In response, Senator Wyden conveyed to TechCrunch his worry that other potentially flawed software may have been approved for government use.

“The intent of GSA’s FedRAMP program is good – to eliminate red tape so that multiple federal agencies don’t have to review the security of the same software,” Wyden explained. “But it’s vitally important that whichever agency conducts the review do so thoroughly.”

He added, “I’m concerned that the government’s audit of Zoom missed serious cybersecurity flaws that were subsequently uncovered and exposed by security researchers. GSA’s refusal to share the Zoom audit with Congress calls into question the security of the other software products that GSA has approved for federal use.”

The Nature of the FedRAMP Process

Individuals familiar with the FedRAMP process describe it as comprehensive, but not exhaustive. It represents a series of checks companies must meet to satisfy federal security requirements.

One source characterized the process as resembling a checklist of best practices and compliance requirements, relying heavily on vendor trust – an “honor system.” Another noted that FedRAMP cannot detect every vulnerability, a point underscored by recent executive action from President Biden aimed at modernizing the process.

Sensitivity of FedRAMP Security Packages

Most sources weren’t surprised by the denial, citing the sensitive nature of a company’s FedRAMP security package.

Companies provide detailed technical information about their product’s security during certification. Exposing this information could be detrimental, potentially revealing weaknesses to cybercriminals. Companies invest significantly in security improvements before audits, and wouldn’t risk the process if trade secrets were at risk.

Zoom's Position

Zoom’s head of U.S. government relations, Lauren Belive, argued that releasing the security package would “set a dangerous precedent that would undermine the special trust and confidence” companies place in FedRAMP.

The GSA maintains strict access controls, requiring a federal government or military email address. However, the rationale behind denying Wyden’s request remains unclear, and a GSA spokesperson declined to explain how a member of Congress could obtain the package.

GSA's Response

GSA spokesperson Christina Wilkes stated, “GSA values its relationship with Congress and will continue to work with Senator Wyden and our committees of jurisdiction to provide appropriate information regarding our programs and operations.”

The GSA did not specify which congressional committee has jurisdiction or whether Wyden’s chairmanship suffices, nor did they address questions about the FedRAMP process’s effectiveness.

Zoom's Statement

Zoom spokesperson Kelsey Knight explained that cloud companies provide confidential information to the GSA with the understanding it will be used solely for authorization decisions.
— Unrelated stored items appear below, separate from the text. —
import Summits.Ventures.GridStability.Models.StructurePreservingSlabWindow

/-!
# GridStability/Models/StructurePreservingSlabRankOne — the slab certificate for MV-3 with the
# RANK-ONE (Schur) level: per-line facts `s_e·P − C_eᵀC_e ⪰ 0` and the closed test `c·s_e ≤ γ_lo²`

LADDER-GRIDFUSION G2 «SP–Lur'e lane» / G3 register, seat gridfusion-model-2 (g6); lead RULING R-SP9-LEVEL
(2026-08-27T06:00:29Z): sos-2 measured on the SP9 canary class that the rank-one level certifies a region
×149 larger in level (×12 in radius) than the ε-level AT THE SAME certificate, for the price of `m` small
PSD facts; NE39SP and later slab rows use the rank-one route from the start. This file is the generic
receptacle (companion of `StructurePreservingSlabWindow.lean`, whose ε-route stays as the zero-extra-facts
floor): `Params.tendsto_relState_of_slabCertificate_of_rankOne_window` and its printed-vocabulary twin
— lit-6's `SlabCertificate.lt_V_of_mem_frontier_slab` (p497347) with per-line `s_e > 0`,
`s_e·P − C_eᵀC_e ⪰ 0` and the closed rational test `c·s_e ≤ γ_lo²` (then `γ_lo < γ = 2·arctan u` gives
`c < γ²/s_e`), everything else as in the window file (sectors from the typed window, `a_e ≤ a₀(u)` exact,
`b_e ≥ 1`, initial test `|σ_e(0) − σ*_e| ≤ γ_lo`). THREE COLUMNS: MODELLED column only (typing); no
certificate here; nothing says a grid is stable. MODELLED: absent effects = MODEL-VALIDITY MV-3.
-/

noncomputable section

open Finset Real Set Filter Matrix
open scoped Topology
open Literature.MathematicalPhysics.PowerSystems
open Literature.MathematicalPhysics.PowerSystems.LyapunovFunctionFamily

namespace Summit.Ventures.GridStability.Models.StructurePreserving.Params

variable {k g m : ℕ} {p : Params (k + 1)} {r : Fin (k + 1)} {gnode : Fin g → Fin (k + 1)}
  {src tgt : Fin m → Fin (k + 1)} {wt : Fin m → ℝ} {δs : Fin (k + 1) → ℝ}

/-- **The rank-one level from the closed test**: if `0 ≤ γ_lo < γ`, `s_e > 0` and `c·s_e ≤ γ_lo²` on
every listed line, then `c < γ²/s_e`. [cite: VuTuritsyn2017, §4.3 eq. (V_min)] -/
theorem level_lt_of_rankOne_test {γ γlo c : ℝ} {s : Fin m → ℝ} (hγ0 : 0 ≤ γlo) (hlt : γlo < γ)
    (hs0 : ∀ e, 0 < s e) (hc : ∀ e, c * s e ≤ γlo ^ 2) (e : Fin m) : c < γ ^ 2 / s e := by
  rw [lt_div_iff₀ (hs0 e)]
  have hsq : γlo ^ 2 < γ ^ 2 := pow_lt_pow_left₀ hlt hγ0 two_ne_zero
  exact (hc e).trans_lt hsq

/-- **SLAB CERTIFICATE FOR MV-3 WITH THE RANK-ONE LEVEL, ALL SIDE CONDITIONS RATIONAL.** As
`tendsto_relState_of_slabCertificate_of_window` (p500128) but the level comes from per-line facts
`s_e·P − C_eᵀC_e ⪰ 0`, `s_e > 0` and the closed test `c·s_e ≤ γ_lo²` (lit-6's
`SlabCertificate.lt_V_of_mem_frontier_slab`). Conclusion unchanged: every phase solution of `p.phaseField`
with `|σ_e(0) − σ*_e| ≤ γ_lo` and `V(relState(X 0)) ≤ c` keeps `|σ_e(t) − σ*_e| < 2·arctan u` and `V ≤ c`
for all `t ≥ 0`, and its relative state tends to `0`. CERTIFIED given `Λ` and the `s_e` facts; MODEL
MV-3; inner estimate (larger than the ε-level's at the same `Λ`).
[cite: Pai1981, §2.16 Theorem [18] and §4.6–§4.7; VuTuritsyn2017, §4.3 Theorem 1 with eq. (V_min)] -/
theorem tendsto_relState_of_slabCertificate_of_rankOne_window (hp : p.WellFormed) (hr : r ∉ p.gen)
    (hginj : Function.Injective gnode) (hgen : ∀ v, v ∈ p.gen ↔ ∃ j, gnode j = v)
    (hb : p.b = symmetrize (edgeWeight src tgt wt)) (hP : ∀ v, p.pe δs v = p.P0 v)
    (Λ : SlabCertificate (p.relLurie r gnode src tgt wt δs))
    {τ : ℝ} (hτ1 : τ < 1) (hwin : ∀ e, |δs (src e) - δs (tgt e)| ≤ 2 * Real.arctan τ)
    {u γlo : ℝ} (hu0 : 0 < u) (hu1 : u ≤ 1) (hγ0 : 0 ≤ γlo)
    (hγ : γlo ^ 2 * (1 + u ^ 2) ≤ 4 * u ^ 2)
    (ha : ∀ e, Λ.a e ≤ ((1 - τ ^ 2) * (1 - u ^ 2) - 4 * τ * u) / ((1 + τ ^ 2) * (1 + u ^ 2)))
    (hb1 : ∀ e, 1 ≤ Λ.b e)
    {s : Fin m → ℝ} (hs0 : ∀ e, 0 < s e)
    (hs : ∀ e, (s e • Λ.P - Matrix.vecMulVec ((p.relLurie r gnode src tgt wt δs).C e)
      ((p.relLurie r gnode src tgt wt δs).C e)).PosSemidef)
    {c : ℝ} (hc : ∀ e, c * s e ≤ γlo ^ 2)
    {X : ℝ → (Fin (k + 1) → ℝ) × (Fin (k + 1) → ℝ)}
    (hX : ∀ T : ℝ, ∀ t ∈ Icc 0 T, HasDerivWithinAt X (p.phaseField (X t)) (Icc 0 T) t)
    (h0 : ∀ e, |((X 0).1 (src e) - (X 0).1 (tgt e)) - (δs (src e) - δs (tgt e))| ≤ γlo)
    (hVc : Λ.V (relState r gnode δs (X 0)) ≤ c) :
    (∀ t, 0 ≤ t →
        (∀ e, |((X t).1 (src e) - (X t).1 (tgt e)) - (δs (src e) - δs (tgt e))|
          < 2 * Real.arctan u) ∧
        Λ.V (relState r gnode δs (X t)) ≤ c) ∧
      Tendsto (fun t => relState r gnode δs (X t)) atTop (𝓝 0) := by
  have hγpos : 0 ≤ 2 * Real.arctan u := Lyapunov.StructurePreserving.two_mul_arctan_nonneg hu0.le
  have hθγ : 2 * Real.arctan τ + 2 * Real.arctan u ≤ π := (two_arctan_add_lt_pi hτ1 hu1).le
  have ha' : ∀ e, Λ.a e ≤ Real.cos (2 * Real.arctan τ + 2 * Real.arctan u) := fun e => by
    rw [cos_two_arctan_add]; exact ha e
  have hsec := relLurie_slab_sector_of_window (p := p) (r := r) (gnode := gnode) (src := src)
    (tgt := tgt) (wt := wt) (δs := δs) Λ hγpos hθγ hwin ha' hb1
  have hlt : γlo < 2 * Real.arctan u := lt_two_arctan_of_sq_le hu0 hγ0 hγ
  have hc' : ∀ e : Fin m, c < (2 * Real.arctan u) ^ 2 / s e :=
    level_lt_of_rankOne_test hγ0 hlt hs0 hc
  have hfr : ∀ x ∈ frontier ((p.relLurie r gnode src tgt wt δs).slab (fun _ => 2 * Real.arctan u)),
      c < Λ.V x := fun x hx => Λ.lt_V_of_mem_frontier_slab hsec hs0 hs hc' hx
  have h0' : ∀ e, |((X 0).1 (src e) - (X 0).1 (tgt e)) - (δs (src e) - δs (tgt e))|
      < 2 * Real.arctan u := fun e => (h0 e).trans_lt hlt
  exact tendsto_relState_of_slabCertificate hp hr hginj hgen hb hP Λ hsec hfr hX h0' hVc

/-- **The same for the structure-preserving model AS PRINTED** (`p.IsSolution δ`, any `P⁰`, synchronous
equilibrium `δ*` with frequency `ω₀`). [cite: Pai1981, §2.16 Theorem [18] and §4.7; VuTuritsyn2017, §4.3 Theorem 1; Padiyar2013, §3.2 eq (3.2)] -/
theorem tendsto_of_isSolution_of_slabCertificate_of_rankOne_window (hp : p.WellFormed) (hr : r ∉ p.gen)
    (hginj : Function.Injective gnode) (hgen : ∀ v, v ∈ p.gen ↔ ∃ j, gnode j = v)
    (hb : p.b = symmetrize (edgeWeight src tgt wt)) (hδeq : p.IsSyncEquilibrium δs)
    (Λ : SlabCertificate (p.relLurie r gnode src tgt wt δs))
    {τ : ℝ} (hτ1 : τ < 1) (hwin : ∀ e, |δs (src e) - δs (tgt e)| ≤ 2 * Real.arctan τ)
    {u γlo : ℝ} (hu0 : 0 < u) (hu1 : u ≤ 1) (hγ0 : 0 ≤ γlo)
    (hγ : γlo ^ 2 * (1 + u ^ 2) ≤ 4 * u ^ 2)
    (ha : ∀ e, Λ.a e ≤ ((1 - τ ^ 2) * (1 - u ^ 2) - 4 * τ * u) / ((1 + τ ^ 2) * (1 + u ^ 2)))
    (hb1 : ∀ e, 1 ≤ Λ.b e)
    {s : Fin m → ℝ} (hs0 : ∀ e, 0 < s e)
    (hs : ∀ e, (s e • Λ.P - Matrix.vecMulVec ((p.relLurie r gnode src tgt wt δs).C e)
      ((p.relLurie r gnode src tgt wt δs).C e)).PosSemidef)
    {c : ℝ} (hc : ∀ e, c * s e ≤ γlo ^ 2)
    {δ : ℝ → Fin (k + 1) → ℝ} (hδ : p.IsSolution δ)
    (h0 : ∀ e, |(δ 0 (src e) - δ 0 (tgt e)) - (δs (src e) - δs (tgt e))| ≤ γlo)
    (hVc : Λ.V (relState r gnode δs (δ 0, fun v => deriv (fun u => δ u v) 0 - p.syncFreq)) ≤ c) :
    (∀ t, 0 ≤ t → ∀ e, |(δ t (src e) - δ t (tgt e)) - (δs (src e) - δs (tgt e))|
        < 2 * Real.arctan u) ∧
      (∀ v w, Tendsto (fun t => δ t v - δ t w) atTop (𝓝 (δs v - δs w))) ∧
      ∀ v ∈ p.gen, Tendsto (fun t => deriv (fun u => δ u v) t) atTop (𝓝 p.syncFreq) := by
  have hγpos : 0 ≤ 2 * Real.arctan u := Lyapunov.StructurePreserving.two_mul_arctan_nonneg hu0.le
  have hθγ : 2 * Real.arctan τ + 2 * Real.arctan u ≤ π := (two_arctan_add_lt_pi hτ1 hu1).le
  have ha' : ∀ e, Λ.a e ≤ Real.cos (2 * Real.arctan τ + 2 * Real.arctan u) := fun e => by
    rw [cos_two_arctan_add]; exact ha e
  have hsec := relLurie_slab_sector_of_window (p := p) (r := r) (gnode := gnode) (src := src)
    (tgt := tgt) (wt := wt) (δs := δs) Λ hγpos hθγ hwin ha' hb1
  have hlt : γlo < 2 * Real.arctan u := lt_two_arctan_of_sq_le hu0 hγ0 hγ
  have hc' : ∀ e : Fin m, c < (2 * Real.arctan u) ^ 2 / s e :=
    level_lt_of_rankOne_test hγ0 hlt hs0 hc
  have hfr : ∀ x ∈ frontier ((p.relLurie r gnode src tgt wt δs).slab (fun _ => 2 * Real.arctan u)),
      c < Λ.V x := fun x hx => Λ.lt_V_of_mem_frontier_slab hsec hs0 hs hc' hx
  have h0' : ∀ e, |(δ 0 (src e) - δ 0 (tgt e)) - (δs (src e) - δs (tgt e))|
      < 2 * Real.arctan u := fun e => (h0 e).trans_lt hlt
  exact tendsto_of_isSolution_of_slabCertificate hp hr hginj hgen hb hδeq Λ hsec hfr hδ h0' hVc

end Summit.Ventures.GridStability.Models.StructurePreserving.Params

end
“While we do not believe Zoom’s FedRAMP security package should be disclosed outside of this narrow purpose, we welcome conversations with lawmakers and other stakeholders about the security of Zoom for Government.”

Zoom affirmed its commitment to security enhancements and received FedRAMP reauthorization in 2020 and 2021. The company declined to detail the extent of auditing during the FedRAMP process.

Widespread Zoom Usage

Over two dozen federal agencies currently utilize Zoom, including the Defense Department, Homeland Security, U.S. Customs and Border Protection, and the Executive Office of the President.